As cidades estão o tempo todo se transformando, mesmo que muitas vezes nem percebamos, o ambiente urbano é dinâmico da mesma forma que as atividades humanas. Entretanto nem sempre algumas dessas mudanças acontecem de maneira simples.
Quando algum tipo de privilégio ou interesse é posto em risco, a parte beneficiada logo busca intervir, mesmo que a ação proposta tenha a intenção de ir na direção de um bem maior.
Para ilustrar melhor podemos citar algumas situações. Uma delas é a da construção de um grande empreendimento habitacional e comercial perto de uma estação de trem na cidade de Baltimore, nos Estados Unidos. Em 1992 a estação do trem leve de Lutherville foi construída na cidade, no mesmo ano o estádio de beisebol Oriole Park também foi inaugurado, tornando a ideia do trem algo muito promissor, afinal os torcedores poderiam se locomover para o estádio sem depender exclusivamente de carros e sem ter que passar por um trânsito terrível.
A parte esportiva foi um sucesso, o estádio é uma referência nacional, mas a do metrô de superfície não teve o mesmo resultado e ficou distante de funcionar como o esperado. Os trens gigantes circulam com pouco movimento mesmo em dias de jogos e o desenvolvimento em torno das estações nem de longe teve o resultado prometido.
Para entender por que esse projeto fracassou alguns especialistas locais nos mostram alguns caminhos: a ideia projetada já começou difícil devido a recusa de um bairro de alta renda em abrigar uma das estações. O shopping construído nas imediações também não teve sucesso e atualmente se encontra quase abandonado, da mesma forma que residências unifamiliares próximas também parecem isoladas. Na tentativa de aproveitar toda essa área fracassada, um incorporador local comprou esse shopping fracassado e propôs um projeto de uso misto do terreno com a construção de apartamentos, lojas, escritórios e áreas verdes, tudo isso bem ao lado da estação de metrô de superfície. A ideia parece ótima, com pessoas morando e trabalhando naquela região certamente essa linha de trens teria o movimento imaginado, além de oferecer vários benefícios que zonas adensadas trazem para as cidades.
Tudo lindo no papel, mas a partir daí podemos ver mais claramente os motivos que passaram a emperrar o projeto: o primeiro deles é o atual zoneamento do local que não permite o uso residencial. O outro é a resistência de moradores de bairros próximos, que buscam de toda forma barrar a construção, desde sua inauguração em 1992 até os dias de hoje.

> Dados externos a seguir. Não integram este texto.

import Mathlib.Data.Complex.Basic
import Summits.ValiantsHypothesis.ValiantsHypothesis.Theorems.LangWeilTransferShatteringExclusionJacobianCertificate
import Literature.Computability.AlgebraicComplexity.StandardFamilies
import HarnessLib

/-!
# LangWeilTransfer — crux `ShatteringExclusion` (stmt-ValiantsHypothesis-6372), line `birth` v2:
# the Jacobian certificate run end-to-end on the optimal circuit for `per_2`

Route `ValiantsHypothesis/LangWeilTransfer`, crux `ShatteringExclusion`, line
`Cruxes/ShatteringExclusion/Lines/birth.lean` v2, open stub `stub_fewBranches` (conjecture grade).
`Theorems/LangWeilTransferShatteringExclusionJacobianCertificate.lean` turns the line's point
certificate ("the constant vector lies on exactly one irreducible component of the complexified
constants variety") into a finite check for an explicit circuit. This file RUNS that check in the
kernel on the smallest case, the optimal fan-in-two circuit `x₀₀·x₁₁ + x₀₁·x₁₀` for `per_2`
(3 gates, 13 slots; live slots: the two sum coefficients `Y₈ = Y₁₀ = 1`):

* `perTwoCircuit`, `skeleton_eval` — the circuit and its integer skeleton
  `F = Y₈·x₀₀x₁₁ + Y₁₀·x₀₁x₁₀`;
* `coeffPoly_one`, `coeffPoly_two` — the two coefficient identities `Y₈ - 1`, `Y₁₀ - 1`
  (gradients `e₈`, `e₁₀`, independent: `hjac`);
* `phi`, `skeleton_identity`, `psi_phi`, `hq` — the 11-dimensional parametrised component
  (dead slots free, live slots `1`), through the constant vector, with algebraically independent
  coordinates; `2 + 11 = 13`;
* `perTwo_existsUnique_branch` — **the constant vector of the optimal `per_2` circuit lies on
  exactly one irreducible component of its constants variety** (the `n = 2` instance of the
  `Unibranching ⇒ FewBranches` certificate; here the variety is an affine space).

Honest framing: a sanity instance (`n = 2`) exercising the certificate API end to end; it says
nothing about `per_n` for large `n`. `stub_fewBranches`, the crux and the route stay open;
VP ≠ VNP is NOT moved.
-/

noncomputable section

open MvPolynomial

-- the summit and the problem share the name `ValiantsHypothesis` (D-0017 single-conjunct layout)
set_option linter.dupNamespace false

namespace Summit.ValiantsHypothesis.ValiantsHypothesis.Theorems.LangWeilTransfer.ShatteringExclusion.PerTwo

open Literature.Computability.AlgebraicComplexity
open Literature.Computability.AlgebraicComplexity.ArithCircuit

/-- The optimal fan-in-two circuit for `per_2 = x₀₀x₁₁ + x₀₁x₁₀`: two product gates and one
sum gate with coefficients `1, 1`. [folklore] -/
def perTwoCircuit : ArithCircuit ℂ (Fin 2 × Fin 2) where
  gates := [.prod [.var (0,0), .var (1,1)], .prod [.var (0,1), .var (1,0)],
    .sum [(1, .gate 0), (1, .gate 1)]]
  output := .gate 2

/-- It has three gates. [folklore] -/
theorem size_eq : perTwoCircuit.size = 3 := rfl

/-- It has fan-in two. [folklore] -/
theorem isFanInTwo : perTwoCircuit.IsFanInTwo := by
  intro g hg
  simp only [perTwoCircuit, List.mem_cons, List.mem_nil_iff, or_false] at hg
  rcases hg with rfl | rfl | rfl <;> decide

/-- `PER_2 = x₀₀ x₁₁ + x₀₁ x₁₀` (over any commutative ring). [folklore] -/
theorem perPoly_fin_two (k : Type*) [CommRing k] :
    perPoly (Fin 2) k = X (0, 0) * X (1, 1) + X (0, 1) * X (1, 0) := by
  have huniv : (Finset.univ : Finset (Equiv.Perm (Fin 2))) = {1, Equiv.swap 0 1} := by decide
  rw [perPoly, Matrix.permanent, huniv, Finset.sum_pair (by decide), Fin.prod_univ_two,
    Fin.prod_univ_two]
  simp [Matrix.mvPolynomialX_apply, Equiv.swap_apply_left, Equiv.swap_apply_right]
  ring

/-- Its integer skeleton computes `F = Y₈ · x₀₀x₁₁ + Y₁₀ · x₀₁x₁₀` (the sum coefficients become
the slot variables `Y₈, Y₁₀`; all other slots are dead). [cite: Burgisser2000TCS, §5 (A3) p. 85] -/
theorem skeleton_eval : (skeleton perTwoCircuit).eval =
    X (Sum.inr ⟨8, by decide⟩) * (X (Sum.inl (0,0)) * X (Sum.inl (1,1))) +
      X (Sum.inr ⟨10, by decide⟩) * (X (Sum.inl (0,1)) * X (Sum.inl (1,0))) := by
  have hg : (skeleton perTwoCircuit).gates =
      [.sum [], .sum [], .prod [.var (Sum.inl (0,0)), .var (Sum.inl (1,1))],
       .sum [], .sum [], .prod [.var (Sum.inl (0,1)), .var (Sum.inl (1,0))],
       .prod [.var (Sum.inr ⟨8, by decide⟩), .gate 2],
       .prod [.var (Sum.inr ⟨10, by decide⟩), .gate 5],
       .sum [(1, .gate 6), (1, .gate 7)]] := by
    simp [skeleton, skelGates, skelTriple, coefGate, skelOperand, slotVar, coefSlot,
      perTwoCircuit, ArithCircuit.size]
  have ho : (skeleton perTwoCircuit).output = .gate 8 := by
    simp [skeleton, skelOperand, perTwoCircuit, ArithCircuit.size]
  rw [ArithCircuit.eval, hg, ho]
  simp [ArithCircuit.gateValues, Gate.eval, Operand.eval]

/-- Its constant vector: `1` in the live slots `8, 10`, `0` elsewhere. [folklore] -/
theorem slotConst_eq (v : Fin (4 * perTwoCircuit.size + 1)) :
    slotConst perTwoCircuit v = if (v : ℕ) = 8 ∨ (v : ℕ) = 10 then 1 else 0 := by
  have hv : (v : ℕ) < 13 := v.2
  rcases v with ⟨v, _⟩
  simp only at hv ⊢
  interval_cases v <;> simp [slotConst, perTwoCircuit, ArithCircuit.size, operandConst]

/-- The coefficient identity at `x₀₀x₁₁` is `Y₈ - 1`. [folklore] -/
theorem coeffPoly_one :
    circuitCoeffPoly perTwoCircuit (perPoly (Fin 2) ℤ)
        (Finsupp.single (0,0) 1 + Finsupp.single (1,1) 1) = X ⟨8, by decide⟩ - 1 := by
  rw [circuitCoeffPoly_def, skeleton_eval, perPoly_fin_two]
  simp only [map_add, map_mul, sumAlgEquiv_X_inl, sumAlgEquiv_X_inr]
  have hne : (Finsupp.single (0,1) 1 + Finsupp.single (1,0) 1 : Fin 2 × Fin 2 →₀ ℕ) ≠
      Finsupp.single (0,0) 1 + Finsupp.single (1,1) 1 := by
    intro h
    have := DFunLike.congr_fun h (0,1)
    simp at this
  have h1 : ∀ (a b : Fin 2 × Fin 2),
      (X a * X b :
          MvPolynomial (Fin 2 × Fin 2) (MvPolynomial (Fin (4 * perTwoCircuit.size + 1)) ℤ)) =
        monomial (Finsupp.single a 1 + Finsupp.single b 1) 1 := by
    intro a b
    rw [X, X, monomial_mul, one_mul]
  have h2 : ∀ (a b : Fin 2 × Fin 2),
      (X a * X b : MvPolynomial (Fin 2 × Fin 2) ℤ) =
        monomial (Finsupp.single a 1 + Finsupp.single b 1) 1 := by
    intro a b
    rw [X, X, monomial_mul, one_mul]
  simp only [h1, h2, coeff_add, coeff_C_mul, coeff_monomial, if_true, hne, if_false, mul_one,
    mul_zero, add_zero, map_one]

/-- The coefficient identity at `x₀₁x₁₀` is `Y₁₀ - 1`. [folklore] -/
theorem coeffPoly_two :
    circuitCoeffPoly perTwoCircuit (perPoly (Fin 2) ℤ)
        (Finsupp.single (0,1) 1 + Finsupp.single (1,0) 1) = X ⟨10, by decide⟩ - 1 := by
  rw [circuitCoeffPoly_def, skeleton_eval, perPoly_fin_two]
  simp only [map_add, map_mul, sumAlgEquiv_X_inl, sumAlgEquiv_X_inr]
  have hne : (Finsupp.single (0,0) 1 + Finsupp.single (1,1) 1 : Fin 2 × Fin 2 →₀ ℕ) ≠
      Finsupp.single (0,1) 1 + Finsupp.single (1,0) 1 := by
    intro h
    have := DFunLike.congr_fun h (0,0)
    simp at this
  have h1 : ∀ (a b : Fin 2 × Fin 2),
      (X a * X b :
          MvPolynomial (Fin 2 × Fin 2) (MvPolynomial (Fin (4 * perTwoCircuit.size + 1)) ℤ)) =
        monomial (Finsupp.single a 1 + Finsupp.single b 1) 1 := by
    intro a b
    rw [X, X, monomial_mul, one_mul]
  have h2 : ∀ (a b : Fin 2 × Fin 2),
      (X a * X b : MvPolynomial (Fin 2 × Fin 2) ℤ) =
        monomial (Finsupp.single a 1 + Finsupp.single b 1) 1 := by
    intro a b
    rw [X, X, monomial_mul, one_mul]
  simp only [h1, h2, coeff_add, coeff_C_mul, coeff_monomial, if_true, hne, if_false, mul_one,
    mul_zero, zero_add, map_one]

/-- The two exponents `x₀₀x₁₁`, `x₀₁x₁₀`. [folklore] -/
def expo : Fin 2 → (Fin 2 × Fin 2 →₀ ℕ) :=
  ![Finsupp.single (0,0) 1 + Finsupp.single (1,1) 1,
    Finsupp.single (0,1) 1 + Finsupp.single (1,0) 1]

/-- The two coefficient identities, read in `ℂ[Y]`. [folklore] -/
def fId (i : Fin 2) : MvPolynomial (Fin (4 * perTwoCircuit.size + 1)) ℂ :=
  MvPolynomial.map (algebraMap ℚ ℂ) (MvPolynomial.map (Int.castRingHom ℚ)
    (circuitCoeffPoly perTwoCircuit (perPoly (Fin 2) ℤ) (expo i)))

/-- The live slot hit by identity `i`: `8`, `10`. [folklore] -/
def slotOf : Fin 2 → Fin (4 * perTwoCircuit.size + 1) := ![⟨8, by decide⟩, ⟨10, by decide⟩]

/-- `fId i = Y_{slotOf i} - 1`. [folklore] -/
theorem fId_eq (i : Fin 2) : fId i = X (slotOf i) - 1 := by
  fin_cases i
  · simp [fId, expo, slotOf, coeffPoly_one, map_sub, map_X, map_one]
  · simp [fId, expo, slotOf, coeffPoly_two, map_sub, map_X, map_one]

/-- The identities lie in the complexified coefficient ideal. [folklore] -/
theorem fId_mem (i : Fin 2) : fId i ∈ (circuitCoeffIdeal perTwoCircuit (perPoly (Fin 2) ℤ)).map
    (MvPolynomial.map (algebraMap ℚ ℂ)) :=
  Ideal.mem_map_of_mem _ (map_circuitCoeffPoly_mem _ _ _)

/-- Gradient of identity `i` at the constant vector: the unit vector `e_{slotOf i}`. [folklore] -/
theorem grad_fId (i : Fin 2) (j : Fin (4 * perTwoCircuit.size + 1)) :
    MvPolynomial.aeval (fun v : Fin (4 * perTwoCircuit.size + 1) => slotConst perTwoCircuit v)
      (MvPolynomial.pderiv j (fId i)) = if j = slotOf i then 1 else 0 := by
  classical
  rw [fId_eq, map_sub, Derivation.map_one_eq_zero, sub_zero, pderiv_X]
  by_cases h : j = slotOf i
  · subst h; simp
  · rw [Pi.single_eq_of_ne (Ne.symm h), map_zero, if_neg h]

/-- The two gradients are linearly independent (Jacobian rank `2`). [folklore] -/
theorem hjac : LinearIndependent ℂ (fun i : Fin 2 => fun j : Fin (4 * perTwoCircuit.size + 1) =>
    MvPolynomial.aeval (fun v : Fin (4 * perTwoCircuit.size + 1) => slotConst perTwoCircuit v)
      (MvPolynomial.pderiv j (fId i))) := by
  have hv : (fun i : Fin 2 => fun j : Fin (4 * perTwoCircuit.size + 1) =>
      MvPolynomial.aeval (fun v : Fin (4 * perTwoCircuit.size + 1) => slotConst perTwoCircuit v)
        (MvPolynomial.pderiv j (fId i))) = fun i j => if j = slotOf i then (1 : ℂ) else 0 := by
    funext i j; exact grad_fId i j
  rw [hv, linearIndependent_fin2]
  constructor
  · intro h
    have := congr_fun h (slotOf 1)
    simp at this
  · intro a h
    have := congr_fun h (slotOf 0)
    simp [slotOf] at this

/-- The parametrisation of the component through the constant vector: live slots `1`, dead
slots free. [folklore] -/
def phiFun (j : Fin (4 * perTwoCircuit.size + 1)) :
    MvPolynomial (Fin (4 * perTwoCircuit.size + 1)) ℂ :=
  if (j : ℕ) = 8 ∨ (j : ℕ) = 10 then 1 else X j

/-- The parametrisation as a `ℂ`-algebra map `ℂ[Y] → ℂ[Y]`. [folklore] -/
def phi : MvPolynomial (Fin (4 * perTwoCircuit.size + 1)) ℂ →ₐ[ℂ]
    MvPolynomial (Fin (4 * perTwoCircuit.size + 1)) ℂ :=
  MvPolynomial.aeval phiFun

/-- Values of the parametrisation on the slot variables. [folklore] -/
theorem phi_X (j : Fin (4 * perTwoCircuit.size + 1)) : phi (X j) = phiFun j := by
  simp [phi]

/-- The parametrised point satisfies the skeleton identity `F(x, φ(Y)) = per_2`. [folklore] -/
theorem skeleton_identity :
    MvPolynomial.aeval (Sum.elim MvPolynomial.X fun v => MvPolynomial.C (phi (MvPolynomial.X v)) :
        (Fin 2 × Fin 2) ⊕ Fin (4 * perTwoCircuit.size + 1) →
          MvPolynomial (Fin 2 × Fin 2) (MvPolynomial (Fin (4 * perTwoCircuit.size + 1)) ℂ))
      (skeleton perTwoCircuit).eval =
    MvPolynomial.map (Int.castRingHom _) (perPoly (Fin 2) ℤ) := by
  rw [map_perPoly, perPoly_fin_two, skeleton_eval]
  simp [phi_X, phiFun]

/-- Specialisation `ℂ[Y] → ℂ` at the origin. [folklore] -/
def psi : MvPolynomial (Fin (4 * perTwoCircuit.size + 1)) ℂ →ₐ[ℂ] ℂ :=
  MvPolynomial.aeval fun _ => 0

/-- The parametrised point specialises to the constant vector. [folklore] -/
theorem psi_phi (v : Fin (4 * perTwoCircuit.size + 1)) :
    psi (phi (MvPolynomial.X v)) = slotConst perTwoCircuit v := by
  rw [phi_X, slotConst_eq, phiFun]
  split_ifs with h <;> simp [psi]

/-- The eleven dead slots `0..7, 9, 11, 12`. [folklore] -/
def deadSlot : Fin 11 → Fin (4 * perTwoCircuit.size + 1) :=
  ![⟨0, by decide⟩, ⟨1, by decide⟩, ⟨2, by decide⟩, ⟨3, by decide⟩, ⟨4, by decide⟩, ⟨5, by decide⟩,
    ⟨6, by decide⟩, ⟨7, by decide⟩, ⟨9, by decide⟩, ⟨11, by decide⟩, ⟨12, by decide⟩]

/-- The dead slots are distinct. [folklore] -/
theorem deadSlot_injective : Function.Injective deadSlot := by
  decide

/-- The parametrisation is the identity on dead slots. [folklore] -/
theorem phi_X_deadSlot (i : Fin 11) : phi (X (deadSlot i)) = X (deadSlot i) := by
  rw [phi_X, phiFun, if_neg]
  fin_cases i <;> decide

/-- The eleven dead-slot coordinates of the parametrised point are algebraically independent (so
its closed image has dimension `≥ 11`). [folklore] -/
theorem hq : AlgebraicIndependent ℂ (fun i : Fin 11 => phi (X (deadSlot i))) := by
  have h := (MvPolynomial.algebraicIndependent_X (Fin (4 * perTwoCircuit.size + 1)) ℂ).comp
    deadSlot deadSlot_injective
  convert h using 1
  funext i
  exact phi_X_deadSlot i

/-- **The constant vector of the optimal `per_2` circuit lies on exactly one irreducible component
of its complexified constants variety** — the Jacobian certificate of
`…JacobianCertificate.existsUnique_minimalPrimes_le_ker_of_jacobian_certificate` with `r = 2`
identities (`Y₈ - 1`, `Y₁₀ - 1`) and the `e = 11`-dimensional family of dead slots.
[cite: Hartshorne1977, Thm. I.5.1] -/
theorem perTwo_existsUnique_branch :
    ∃! 𝔓 : Ideal (MvPolynomial (Fin (4 * perTwoCircuit.size + 1)) ℂ),
      𝔓 ∈ ((circuitCoeffIdeal perTwoCircuit (perPoly (Fin 2) ℤ)).map
        (MvPolynomial.map (algebraMap ℚ ℂ))).minimalPrimes ∧
        𝔓 ≤ RingHom.ker (MvPolynomial.aeval
          (fun v : Fin (4 * perTwoCircuit.size + 1) => slotConst perTwoCircuit v) :
            MvPolynomial (Fin (4 * perTwoCircuit.size + 1)) ℂ →ₐ[ℂ] ℂ) :=
  existsUnique_minimalPrimes_le_ker_of_jacobian_certificate
    perTwoCircuit (perPoly (Fin 2) ℤ) (r := 2) (e := 11) (by decide) fId fId_mem hjac phi
    skeleton_identity psi psi_phi (fun i => X (deadSlot i)) hq

end Summit.ValiantsHypothesis.ValiantsHypothesis.Theorems.LangWeilTransfer.ShatteringExclusion.PerTwo

end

Eles alegam que esses bairros irão se “descaracterizar”, afinal muitos novos moradores irão chegar, o trânsito irá aumentar e a criminalidade certamente irá tirar a paz dos moradores “tradicionais”.
Esse pensamento não é exclusivo dos americanos, na cidade de São Paulo também nos deparamos com situações semelhantes. O bairro de Morumbi é conhecido por ser tradicionalmente uma área nobre da cidade, com muitos casarões e mansões ocupando terrenos enormes. Por se tratar de um modelo de bairro considerado ultrapassado por muitos e uma zona potencialmente interessante do ponto comercial e financeiro, algumas mudanças naturalmente foram propostas em anos recentes, como a construção de empreendimentos comerciais e unidades habitacionais mais verticalizadas, com a possibilidade de abrigar mais pessoas. Assim como em Baltimore, os moradores têm sido contrários a essas mudanças apresentando os mesmos argumentos relacionados a trânsito, criminalidade e a tal descaracterização do bairro.
Um outro exemplo presente na maior cidade do país é a do bairro de Pinheiros, também considerado de alta renda, mas já com uma verticalização bem presente (ainda que questionável na maneira como tem sido feita), e com o protesto de moradores que lutam contra as mudanças que vêm acontecendo no bairro.
O medo apresentado pelas populações tanto de Baltimore, quanto de São Paulo, são contestáveis quando analisamos os frágeis argumentos de descaracterização do bairro, especialmente frente a situações em que a cidade de maneira geral seria beneficiada. No caso de Baltimore isso parece ainda mais visível, pois traria claros benefícios imediatos em relação ao fortalecimento do transporte público, ao movimento da economia e a criação de novas unidades habitacionais. Situação não muito diferente de São Paulo, a principal metrópole da América do Sul, mas que incrivelmente ainda parece sofrer com pensamentos elitistas e atrasados que emperram o desenvolvimento da cidade.